* MATERIAL SUPPLIED *
/-- **The splitting of the `η`-pairing** `∬𝓛_Γ^T(f)·f·w²sin^{−η} = E₁ − E₂ − E₃ + ℓ₀J`. [folklore] -/
theorem integral_opLΓT_pairing_eta_eq (hα : 0 ≤ α) :
    ∫ p in strip, opLΓT α f p.1 p.2 * f p.1 p.2 * radialWeight p.1 ^ 2 * Real.sin (2 * p.2) ^ (-eta) =
      (∫ p in strip, opL f p.1 p.2 * f p.1 p.2 * radialWeight p.1 ^ 2 * Real.sin (2 * p.2) ^ (-eta))
      - (∫ p in strip, 2 * p.1 * angularWeight α p.2 / (profileConst α * (1 + p.1) ^ 2) * L12 f p.1 *
          f p.1 p.2 * radialWeight p.1 ^ 2 * Real.sin (2 * p.2) ^ (-eta))
      - (∫ p in strip, 3 / (1 + p.1) * Dθ f p.1 p.2 * f p.1 p.2 * radialWeight p.1 ^ 2 *
          Real.sin (2 * p.2) ^ (-eta))
      + L12 (fun z θ => 3 / (1 + z) * Dθ f z θ) 0 *
        ∫ p in strip, projKernel α p.1 p.2 * f p.1 p.2 * radialWeight p.1 ^ 2 * Real.sin (2 * p.2) ^ (-eta) := by
  have hcpos : 0 < profileConst α := profileConst_pos hα
  have hΓc : Continuous (angularWeight α) := continuous_angularWeight hα
  have hfon : ContinuousOn (fun p : ℝ × ℝ => f p.1 p.2) strip := hf.continuous.continuousOn
  have hLc : Continuous (L12 f) := continuous_L12 hf.continuous hs hsub
  have hDon : ContinuousOn (fun p : ℝ × ℝ => Dθ f p.1 p.2) strip :=
    (continuous_Dθ (hf.of_le (by norm_num))).continuousOn
  have c1 : ContinuousOn (fun p : ℝ × ℝ => opL f p.1 p.2) strip := by
    have hdz : ContinuousOn (fun p : ℝ × ℝ => Dz f p.1 p.2) strip :=
      (continuous_fst.mul (continuous_dz (hf.of_le (by norm_num)))).continuousOn
    have h3 : ContinuousOn (fun p : ℝ × ℝ => 2 * f p.1 p.2 / (1 + p.1)) strip :=
      (continuousOn_const.mul hfon).div (by fun_prop) fun p hp => by
        have : (0 : ℝ) < p.1 := hp.1; positivity
    exact ((hfon.add hdz).sub h3).congr fun p _ => by simp only [Pi.add_apply, Pi.sub_apply, opL_apply]
  have c2 : ContinuousOn (fun p : ℝ × ℝ => 2 * p.1 * angularWeight α p.2 /
      (profileConst α * (1 + p.1) ^ 2) * L12 f p.1) strip := by
    refine (ContinuousOn.div (by exact ((continuous_const.mul continuous_fst).mul
      (hΓc.comp continuous_snd)).continuousOn) (by fun_prop) fun p hp => ?_).mul
      (hLc.comp continuous_fst).continuousOn
    have : (0 : ℝ) < p.1 := hp.1
    exact mul_ne_zero hcpos.ne' (by positivity)
  have c3 : ContinuousOn (fun p : ℝ × ℝ => 3 / (1 + p.1) * Dθ f p.1 p.2) strip := by
    refine (ContinuousOn.div continuousOn_const (by fun_prop) fun p hp => ?_).mul hDon
    have : (0 : ℝ) < p.1 := hp.1; positivity
  have c4 : ContinuousOn (fun p : ℝ × ℝ => projKernel α p.1 p.2) strip := by
    unfold projKernel
    refine ((hΓc.comp continuous_snd).continuousOn.div_const _).mul ?_
    exact ContinuousOn.div (by fun_prop) (by fun_prop) fun p hp => by
      have : (0 : ℝ) < p.1 := hp.1; positivity
  have i1 := integrableOn_mul_f_weight_eta hf hs hsub c1
  have i2 := integrableOn_mul_f_weight_eta hf hs hsub c2
  have i3 := integrableOn_mul_f_weight_eta hf hs hsub c3
  have i4 := integrableOn_mul_f_weight_eta hf hs hsub c4
  have hsplit : ∀ p ∈ strip, opLΓT α f p.1 p.2 * f p.1 p.2 * radialWeight p.1 ^ 2 * Real.sin (2 * p.2) ^ (-eta) =
      opL f p.1 p.2 * f p.1 p.2 * radialWeight p.1 ^ 2 * Real.sin (2 * p.2) ^ (-eta)
      - 2 * p.1 * angularWeight α p.2 / (profileConst α * (1 + p.1) ^ 2) * L12 f p.1 *
          f p.1 p.2 * radialWeight p.1 ^ 2 * Real.sin (2 * p.2) ^ (-eta)
      - 3 / (1 + p.1) * Dθ f p.1 p.2 * f p.1 p.2 * radialWeight p.1 ^ 2 * Real.sin (2 * p.2) ^ (-eta)
      + L12 (fun z θ => 3 / (1 + z) * Dθ f z θ) 0 *
          (projKernel α p.1 p.2 * f p.1 p.2 * radialWeight p.1 ^ 2 * Real.sin (2 * p.2) ^ (-eta)) := by
    intro p _
    rw [opLΓT_apply, opLΓ_apply, projP]
    ring
  rw [setIntegral_congr_fun measurableSet_strip hsplit, integral_add, integral_sub, integral_sub,
    integral_const_mul]
  all_goals first
    | exact i1
    | exact i2
    | exact i3
    | exact i1.sub i2
    | exact (i1.sub i2).sub i3
    | exact (i4.const_mul _)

* WORK ITEM *
Working from the material above, retype exactly the lines from the one with "p.1) strip := by" through the one with "have c3 : ContinuousOn", both included, and only those lines.

* ANSWER FOR THIS EXERCISE *
      (profileConst α * (1 + p.1) ^ 2) * L12 f p.1) strip := by
    refine (ContinuousOn.div (by exact ((continuous_const.mul continuous_fst).mul
      (hΓc.comp continuous_snd)).continuousOn) (by fun_prop) fun p hp => ?_).mul
      (hLc.comp continuous_fst).continuousOn
    have : (0 : ℝ) < p.1 := hp.1
    exact mul_ne_zero hcpos.ne' (by positivity)
  have c3 : ContinuousOn (fun p : ℝ × ℝ => 3 / (1 + p.1) * Dθ f p.1 p.2) strip := by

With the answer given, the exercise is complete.